[Records for the task — start]
/-- **`UOCC` is downward closed in the format bound `N`** (fewer tensors to test). [bookkeeping] -/
theorem uocc_anti_bound {m N N' : ℕ} (hNN' : N' ≤ N)
    (hU : ∀ {ι : Type} [Fintype ι], Fintype.card ι ≤ N → ∀ (s : ι → ι → ι → ℂ) (d : ℕ)
      (lam : Fin 3 → Nat.Partition d),
      isotypicSum₁ (lam 0) (isotypicSum₂ (lam 1) (isotypicSum₃ (lam 2) (kroneckerPow s d))) ≠ 0 →
      isotypicSum₁ (lam 0) (isotypicSum₂ (lam 1) (isotypicSum₃ (lam 2) (kroneckerPow (unitTensor ℂ m) d))) ≠ 0)
    {ι : Type} [Fintype ι] (hι : Fintype.card ι ≤ N') (s : ι → ι → ι → ℂ) (d : ℕ) (lam : Fin 3 → Nat.Partition d)
    (hocc : isotypicSum₁ (lam 0) (isotypicSum₂ (lam 1) (isotypicSum₃ (lam 2) (kroneckerPow s d))) ≠ 0) :
    isotypicSum₁ (lam 0) (isotypicSum₂ (lam 1) (isotypicSum₃ (lam 2) (kroneckerPow (unitTensor ℂ m) d))) ≠ 0 :=
  hU (hι.trans hNN') s d lam hocc

/-- **Normal form: it suffices to test tensors on the single index type `Fin N`** (a tensor on `|ι| ≤ N` letters is zero-padded
into `Fin N` without changing its semigroup, `isotypicSum_kroneckerPow_padTensor_ne_zero_iff`).  In this form `UOCC(m,N)` reads
`⋃_{s ∈ (ℂ^N)^{⊗3}} S(s) ⊆ S(⟨m⟩)`, i.e. `K(N) ⊆ S(⟨m⟩)` for Bürgisser–Ikenmeyer's Kronecker semigroup of format `N`.
[cite: BurgisserIkenmeyer2011, §2, §3.2] -/
theorem uocc_iff_fin {m N : ℕ} :
    (∀ {ι : Type} [Fintype ι], Fintype.card ι ≤ N → ∀ (s : ι → ι → ι → ℂ) (d : ℕ)
      (lam : Fin 3 → Nat.Partition d),
      isotypicSum₁ (lam 0) (isotypicSum₂ (lam 1) (isotypicSum₃ (lam 2) (kroneckerPow s d))) ≠ 0 →
      isotypicSum₁ (lam 0) (isotypicSum₂ (lam 1) (isotypicSum₃ (lam 2) (kroneckerPow (unitTensor ℂ m) d))) ≠ 0) ↔
    (∀ (s : Fin N → Fin N → Fin N → ℂ) (d : ℕ) (lam : Fin 3 → Nat.Partition d),
      isotypicSum₁ (lam 0) (isotypicSum₂ (lam 1) (isotypicSum₃ (lam 2) (kroneckerPow s d))) ≠ 0 →
      isotypicSum₁ (lam 0) (isotypicSum₂ (lam 1) (isotypicSum₃ (lam 2) (kroneckerPow (unitTensor ℂ m) d))) ≠ 0) := by
  classical
  refine ⟨fun h s d lam hocc => h (by simp) s d lam hocc, fun h ι _ hι s d lam hocc => ?_⟩
  have he : Function.Injective (fun i : ι => Fin.castLE hι (Fintype.equivFin ι i)) :=
    fun i j hij => (Fintype.equivFin ι).injective (Fin.castLE_injective hι hij)
  rw [← isotypicSum_kroneckerPow_padTensor_ne_zero_iff he] at hocc
  exact h _ d lam hocc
[Records for the task — finish]
> Prompt
Among the lines above, find those carrying the word "theorem" and copy them out.

> Task response
theorem uocc_anti_bound {m N N' : ℕ} (hNN' : N' ≤ N)
theorem uocc_iff_fin {m N : ℕ} :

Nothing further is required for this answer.